Приключения англичанина - [5]
– Да неужели?– удивился я почти искренне.– Извольте объясниться, сударь.
– Нет, давай сперва еще треснем, – сказал Аккуратов.
Снова выпили и снова помолчали. За стеной глухо гремела артиллерийская канонада – начался фильм о Великой Отечественной.

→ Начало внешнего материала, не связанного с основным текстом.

import Summits.Ventures.Crystal3D.Theorems.StickyWulffConstantGenericWallFloorSlotSum
import HarnessLib

/-!
# The six horizontal slots of `Λ₀` (bridge between the `fccSlots` filter and the riser count's six classes)

HONEST FRAMING. Part of the venture `Summits/Ventures/Crystal3D` (cell `crystal3d-full`), helper
`--supports` the crux `CoaxialWallLaw` (stmt-Ventures-19481, `route-Ventures-StickyWulffConstant`),
REGISTERED line `WallLedgerF` (planner cf-p1 gen 16), stub `stub_coaxialTwoSlabAdhesion`
(terrace/riser slot ledger).  Pure bookkeeping: the absorption inequality
(`twin_absorption_inPlane_moved`, `…CoaxialWallLawTwinAbsorptionMoved`) counts vacant IN-PLANE
slots as `#{w ∈ fccSlots : w₂ = 0, P w}`, the riser count (`coaxial_inPlane_vacancies`) as six
separate classes `±u, ±v, ±(v − u)` (`u = triangularVec₁ 1`, `v = triangularVec₂ 1`).

* `barlowPos_fcc_layer_zero` — `barlowPos 1 √(2/3) constHagg 0 i j = i•u + j•v`;
* `card_filter_fccSlots_horizontal` — for every decidable predicate `P`,
  `#{w ∈ fccSlots : w₂ = 0 ∧ P w} = [P u] + [P (−u)] + [P v] + [P (−v)] + [P (v−u)] + [P (−(v−u))]`.

WHAT THIS IS NOT: anything about walls; rung F-C1 not moved.
-/

noncomputable section

namespace Summit.Ventures.Crystal3D.Theorems

open Summit.Ventures.Crystal3D Finset
open Literature.MathematicalPhysics.StatisticalMechanics (barlowPos fccStacking constHagg
  haggLabel_const triangularVec₁ triangularVec₂ barlowPos_apply_two)

/-- Layer `0` of the model fcc stacking is the triangular lattice `ℤu + ℤv`. -/
theorem barlowPos_fcc_layer_zero (i j : ℤ) :
    barlowPos 1 (Real.sqrt (2 / 3)) constHagg 0 i j = (i : ℝ) • triangularVec₁ 1 + (j : ℝ) • triangularVec₂ 1 := by
  simp [barlowPos]

/-- **The horizontal slots are `±u, ±v, ±(v − u)`**, as a counting identity: for every
decidable predicate `P` on vectors, the number of slots `w` with `w₂ = 0` and `P w` is the sum of
the six indicators `[P u], [P (−u)], [P v], [P (−v)], [P (v − u)], [P (−(v − u))]`. -/
theorem card_filter_fccSlots_horizontal (P : EuclideanSpace ℝ (Fin 3) → Prop) [DecidablePred P] :
    (fccSlots.filter fun w => w 2 = 0 ∧ P w).card =
      (if P (triangularVec₁ 1) then 1 else 0) + (if P (-triangularVec₁ 1) then 1 else 0) +
      (if P (triangularVec₂ 1) then 1 else 0) + (if P (-triangularVec₂ 1) then 1 else 0) +
      (if P (triangularVec₂ 1 - triangularVec₁ 1) then 1 else 0) +
      (if P (-(triangularVec₂ 1 - triangularVec₁ 1)) then 1 else 0) := by
  classical
  have hH : Real.sqrt (2 / 3) ≠ 0 := (Real.sqrt_pos.2 (by norm_num)).ne'
  -- pull the filter back to the integer triples
  have hinj : Set.InjOn (fun c : ℤ × ℤ × ℤ => barlowPos 1 (Real.sqrt (2 / 3)) constHagg c.1 c.2.1 c.2.2)
      ↑(fccSlotTriples.filter fun c => (barlowPos 1 (Real.sqrt (2 / 3)) constHagg c.1 c.2.1 c.2.2) 2 = 0 ∧
        P (barlowPos 1 (Real.sqrt (2 / 3)) constHagg c.1 c.2.1 c.2.2)) := by
    intro c _ c' _ h
    have := barlowPos_fcc_injective h
    simp only [Prod.mk.injEq] at this
    exact Prod.ext this.1 (Prod.ext this.2.1 this.2.2)
  rw [fccSlots, filter_image, card_image_of_injOn hinj, card_filter]
  -- the twelve triples, one by one: `w₂ = k·√(2/3)` vanishes iff `k = 0`
  simp only [fccSlotTriples, barlowPos_apply_two]
  rw [sum_insert (by decide), sum_insert (by decide), sum_insert (by decide), sum_insert (by decide),
    sum_insert (by decide), sum_insert (by decide), sum_insert (by decide), sum_insert (by decide),
    sum_insert (by decide), sum_insert (by decide), sum_insert (by decide), sum_singleton]
  have e1 : barlowPos 1 (Real.sqrt (2 / 3)) constHagg 0 1 0 = triangularVec₁ 1 := by
    rw [barlowPos_fcc_layer_zero]; simp
  have e2 : barlowPos 1 (Real.sqrt (2 / 3)) constHagg 0 0 1 = triangularVec₂ 1 := by
    rw [barlowPos_fcc_layer_zero]; simp
  have e3 : barlowPos 1 (Real.sqrt (2 / 3)) constHagg 0 1 (-1) = -(triangularVec₂ 1 - triangularVec₁ 1) := by
    rw [barlowPos_fcc_layer_zero]; push_cast; module
  have e4 : barlowPos 1 (Real.sqrt (2 / 3)) constHagg 0 (-1) 0 = -triangularVec₁ 1 := by
    rw [barlowPos_fcc_layer_zero]; push_cast; module
  have e5 : barlowPos 1 (Real.sqrt (2 / 3)) constHagg 0 0 (-1) = -triangularVec₂ 1 := by
    rw [barlowPos_fcc_layer_zero]; push_cast; module
  have e6 : barlowPos 1 (Real.sqrt (2 / 3)) constHagg 0 (-1) 1 = triangularVec₂ 1 - triangularVec₁ 1 := by
    rw [barlowPos_fcc_layer_zero]; push_cast; module
  simp only [e1, e2, e3, e4, e5, e6, Int.cast_zero, Int.cast_one, Int.cast_neg, zero_mul, one_mul,
    neg_mul, neg_eq_zero, hH, true_and, false_and, if_false, add_zero, zero_add]
  ring

end Summit.Ventures.Crystal3D.Theorems

end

– Тебе же, – начал Аккуратов, – особенно трудно, ты вынужден не только решать чисто профессиональные задачи, как то: искать богатые рифмы, необычные метафоры и всякое прочее, ведь молодой же ты еще поэт, а какому же молодому поэту не хочется произвести переворот в словесности, создать беспрецедентную поэтику... или нет, не поэтику, а эту... как ее?.. просодию! помнишь, ты говорил, что Федосей говорил, что Элиот говорил, что в истории нации мало можно назвать событий, равных по значимости изобретению новой стихотворной формы... так вот, тебе приходится не только решать профессиональные задачи, но и по восемь часов ежедневно стоять за станком, что, само по себе, нормально, каждый зарабатывает как может, но, увы, длительное общение с гегемонами, нищими духовно, не могло же не сказаться на психическом твоем здоровье, отсюда и закоренелая уже привычка говорить не то, что думаешь, и чувство тотального (подпольного!) одиночества... вышеперечисленное, конечно, мешает успешно заниматься поэтическим творчеством, и все-таки рано, рано тебе отчаиваться, молодому, двадцатисемилетнему! Погоди, настанут другие времена, и опубликуешь ты все, что насочинял, и сможешь уволиться с завода, а пока возьми себя в руки, ничто не дает тебе права издеваться над людьми. Ну, согласись, ну ведь это же скверно, то, что ты устроил тогда на кухне? Именно устроил, в смысле, подстроил так, что мы с Лариской чуть не стали посмешищем в глазах гостей! Но вот не стали, и знаешь, почему? Потому что не смешной получился хеппенинг, не смешной, и лично у меня вызвал только чувство брезгливого недоумения. Хорошо еще, что я вошел вовремя, успел воспрепят...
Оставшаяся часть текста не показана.